Given the records below, would you repeat exactly the lines that begin at the one containing "noncomputable section" and end at the one containing "mul_le_mul_of_nonneg_right (le_max_left _", inclusive?

[[ RECORDS TO PROCESS open ]]

import Summits.QuantumFields.QCD.Theses.PauliWegnerSea

/-!
# `ChiralGluonicCompletion` (crux stmt-QuantumFields-17498) — negative-side support: the shape of the pin
# `reg.IsChiralAtZero` (one gapless tuple anywhere suffices; chirality BY BLOW-UP; what the gap clause forces)

Definition-free extract of the standing disprover's `Cruxes/ChiralGluonicCompletion/Disproof.lean` §5
(cdisprove gen 1). The pin `∀ ε > 0, ∃ m > 0, ¬ (reg.scheme m 0 0).HasLatticeMassGap ε` is the one hypothesis of
the crux that is new relative to the sibling `GluonicCompletion`; these lemmas record what it does and does not say:
* `isChiralAtZero_of_gaplessPoint` — ONE positive mass tuple (however heavy or split) without a uniform lattice gap
  at any rate already gives the pin: the typed clause does not force `m → 0⁺`;
* `not_hasLatticeMassGap_of_blowup`, `isChiralAtZero_of_blowup` — an UNBOUNDED signed connected correlator along
  the admissible tori (a sign pathology of the `(−1)^F`-twisted functional `qcdTorusExpect` on tori `S > L_k`, where
  the crux's clause (iv) says nothing) gives the pin with no light pion anywhere ("chiral by blow-up");
* `no_sameReg_latticeGap_of_blowup` — at such a tuple NO species renormalisation yields the conclusion's lattice
  gap for the same regularisation: a keep-`reg` completion must first prove volume-uniform BOUNDEDNESS of all
  signed connected correlators at every `m > 0` on all `S ≥ L_k` (`bounded_of_hasLatticeMassGap`: the gap clause
  implies it), which sign coherence at the single side `S = L_k` plus phase-quenched decay do not supply;
* `isChiralAtZero_of_uniform` — the Goldstone reading (ALL light enough tuples gapless at rate `ε`) implies the
  typed pin; the converse fails as typed, so the crux's hypothesis is weaker than "Goldstone along the trajectory".
-/

noncomputable section

namespace Summit.QuantumFields.QCD.Theorems.ChiralGluonicCompletion.Negative

open Filter Literature.MathematicalPhysics.QuantumFieldTheory

variable {Nf : ℕ}

/-- **One gapless mass tuple anywhere gives the pin.** [folklore] -/
theorem isChiralAtZero_of_gaplessPoint (reg : QCDRegularisation Nf)
    (h : ∃ m : Fin Nf → ℝ, (∀ f, 0 < m f) ∧ ∀ ε > (0 : ℝ), ¬ (reg.scheme m 0 0).HasLatticeMassGap ε) :
    reg.IsChiralAtZero := by
  obtain ⟨m, hm, h⟩ := h
  exact fun ε hε => ⟨m, hm, h ε hε⟩

/-- The conclusion's gap clause forces BOUNDEDNESS: under `HasLatticeMassGap Δ` (`Δ ≥ 0`) every pair of local
observables has volume-uniformly bounded connected correlators, eventually in `k`, on ALL tori `S ≥ L_k`. [folklore] -/
theorem bounded_of_hasLatticeMassGap (sch : QCDScheme Nf) {Δ : ℝ} (hΔ : 0 ≤ Δ) (h : sch.HasLatticeMassGap Δ)
    {R R' : ℕ} (A : QCDLatticeObservable Nf R) (B : QCDLatticeObservable Nf R') :
    ∃ C : ℝ, ∀ᶠ k in atTop, ∀ S : ℕ, sch.L k ≤ S → ∀ n : ℕ, n ≤ S →
      ‖qcdLatticeConnectedCorr (sch.β k) (2 * S + 1) (fun fl => sch.mq fl k) A B n‖ ≤ C := by
  obtain ⟨C, hC⟩ := h R R' A B
  refine ⟨max C 0, ?_⟩
  filter_upwards [hC] with k hk S hS n hn
  refine (hk S hS n hn).trans ?_
  have han : 0 ≤ sch.a k * n := mul_nonneg (sch.a_pos k).le (Nat.cast_nonneg n)
  have hexp : Real.exp (-(Δ * (sch.a k * n))) ≤ 1 :=
    Real.exp_le_one_iff.2 (neg_nonpos.2 (mul_nonneg hΔ han))
  calc C * Real.exp (-(Δ * (sch.a k * n)))
      ≤ max C 0 * Real.exp (-(Δ * (sch.a k * n))) :=
        mul_le_mul_of_nonneg_right (le_max_left _ _) (Real.exp_pos _).le
    _ ≤ max C 0 * 1 := mul_le_mul_of_nonneg_left hexp (le_max_right _ _)
    _ = max C 0 := mul_one _

/-- **A blow-up point has no uniform lattice gap at any non-negative rate** (for any species renormalisations): if
some connected correlator of the honest lattice theory of `reg` at masses `m` exceeds every constant frequently in
`k` on some admissible torus, `HasLatticeMassGap Δ` fails for every `Δ ≥ 0`. [folklore] -/
theorem not_hasLatticeMassGap_of_blowup (reg : QCDRegularisation Nf) (m : Fin Nf → ℝ)
    (h : ∃ (R R' : ℕ) (A : QCDLatticeObservable Nf R) (B : QCDLatticeObservable Nf R'), ∀ C : ℝ, ∃ᶠ k in atTop,
      ∃ S : ℕ, reg.L k ≤ S ∧ ∃ n : ℕ, n ≤ S ∧
        C < ‖qcdLatticeConnectedCorr (reg.β k) (2 * S + 1) (fun fl => reg.mcrit k + reg.a k * m fl / reg.Zm k) A B n‖)
    {Δ : ℝ} (hΔ : 0 ≤ Δ) (z shift : QCDField Nf → ℕ → ℝ) : ¬ (reg.scheme m z shift).HasLatticeMassGap Δ := by
  obtain ⟨R, R', A, B, hAB⟩ := h
  intro hgap
  obtain ⟨C, hC⟩ := bounded_of_hasLatticeMassGap _ hΔ hgap A B
  obtain ⟨k, ⟨S, hS, n, hn, hlt⟩, hk⟩ := ((hAB C).and_eventually hC).exists
  exact absurd (hk S hS n hn) (not_le.2 hlt)

/-- **Chirality BY BLOW-UP**: a single blow-up point at positive masses makes `reg` chiral at zero — with no light
pion anywhere. As typed, the pin certifies "gapless OR sign-singular at some positive tuple". [folklore] -/
theorem isChiralAtZero_of_blowup (reg : QCDRegularisation Nf) (m : Fin Nf → ℝ) (hm : ∀ f, 0 < m f)
    (h : ∃ (R R' : ℕ) (A : QCDLatticeObservable Nf R) (B : QCDLatticeObservable Nf R'), ∀ C : ℝ, ∃ᶠ k in atTop,
      ∃ S : ℕ, reg.L k ≤ S ∧ ∃ n : ℕ, n ≤ S ∧
        C < ‖qcdLatticeConnectedCorr (reg.β k) (2 * S + 1) (fun fl => reg.mcrit k + reg.a k * m fl / reg.Zm k) A B n‖) :
    reg.IsChiralAtZero :=
  isChiralAtZero_of_gaplessPoint reg ⟨m, hm, fun _ hε => not_hasLatticeMassGap_of_blowup reg m h hε.le 0 0⟩

/-- **… and then keep-`reg` is impossible**: at a blow-up point no species renormalisation gives the conclusion's
lattice gap clause for the same regularisation. [folklore] -/
theorem no_sameReg_latticeGap_of_blowup (reg : QCDRegularisation Nf) (m : Fin Nf → ℝ)
    (h : ∃ (R R' : ℕ) (A : QCDLatticeObservable Nf R) (B : QCDLatticeObservable Nf R'), ∀ C : ℝ, ∃ᶠ k in atTop,
      ∃ S : ℕ, reg.L k ≤ S ∧ ∃ n : ℕ, n ≤ S ∧
        C < ‖qcdLatticeConnectedCorr (reg.β k) (2 * S + 1) (fun fl => reg.mcrit k + reg.a k * m fl / reg.Zm k) A B n‖) :
    ¬ ∃ (z shift : QCDField Nf → ℕ → ℝ), ∃ Δ > (0 : ℝ), (reg.scheme m z shift).HasLatticeMassGap Δ := by
  rintro ⟨z, shift, Δ, hΔ, hgap⟩
  exact not_hasLatticeMassGap_of_blowup reg m h hΔ.le z shift hgap

/-- **Uniform (Goldstone-type) chirality implies the typed pin**, which asks for one tuple per rate only. [folklore] -/
theorem isChiralAtZero_of_uniform (reg : QCDRegularisation Nf)
    (h : ∀ ε > (0 : ℝ), ∃ δ > (0 : ℝ), ∀ m : Fin Nf → ℝ, (∀ f, 0 < m f ∧ m f < δ) →
      ¬ (reg.scheme m 0 0).HasLatticeMassGap ε) :
    reg.IsChiralAtZero := by
  intro ε hε
  obtain ⟨δ, hδ, hm⟩ := h ε hε
  exact ⟨fun _ => δ / 2, fun _ => by linarith, hm _ fun _ => ⟨by linarith, by linarith⟩⟩

end Summit.QuantumFields.QCD.Theorems.ChiralGluonicCompletion.Negative

end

[[ RECORDS TO PROCESS closed ]]

RESPONSE BOX =>
noncomputable section

namespace Summit.QuantumFields.QCD.Theorems.ChiralGluonicCompletion.Negative

open Filter Literature.MathematicalPhysics.QuantumFieldTheory

variable {Nf : ℕ}

/-- **One gapless mass tuple anywhere gives the pin.** [folklore] -/
theorem isChiralAtZero_of_gaplessPoint (reg : QCDRegularisation Nf)
    (h : ∃ m : Fin Nf → ℝ, (∀ f, 0 < m f) ∧ ∀ ε > (0 : ℝ), ¬ (reg.scheme m 0 0).HasLatticeMassGap ε) :
    reg.IsChiralAtZero := by
  obtain ⟨m, hm, h⟩ := h
  exact fun ε hε => ⟨m, hm, h ε hε⟩

/-- The conclusion's gap clause forces BOUNDEDNESS: under `HasLatticeMassGap Δ` (`Δ ≥ 0`) every pair of local
observables has volume-uniformly bounded connected correlators, eventually in `k`, on ALL tori `S ≥ L_k`. [folklore] -/
theorem bounded_of_hasLatticeMassGap (sch : QCDScheme Nf) {Δ : ℝ} (hΔ : 0 ≤ Δ) (h : sch.HasLatticeMassGap Δ)
    {R R' : ℕ} (A : QCDLatticeObservable Nf R) (B : QCDLatticeObservable Nf R') :
    ∃ C : ℝ, ∀ᶠ k in atTop, ∀ S : ℕ, sch.L k ≤ S → ∀ n : ℕ, n ≤ S →
      ‖qcdLatticeConnectedCorr (sch.β k) (2 * S + 1) (fun fl => sch.mq fl k) A B n‖ ≤ C := by
  obtain ⟨C, hC⟩ := h R R' A B
  refine ⟨max C 0, ?_⟩
  filter_upwards [hC] with k hk S hS n hn
  refine (hk S hS n hn).trans ?_
  have han : 0 ≤ sch.a k * n := mul_nonneg (sch.a_pos k).le (Nat.cast_nonneg n)
  have hexp : Real.exp (-(Δ * (sch.a k * n))) ≤ 1 :=
    Real.exp_le_one_iff.2 (neg_nonpos.2 (mul_nonneg hΔ han))
  calc C * Real.exp (-(Δ * (sch.a k * n)))
      ≤ max C 0 * Real.exp (-(Δ * (sch.a k * n))) :=
        mul_le_mul_of_nonneg_right (le_max_left _ _) (Real.exp_pos _).le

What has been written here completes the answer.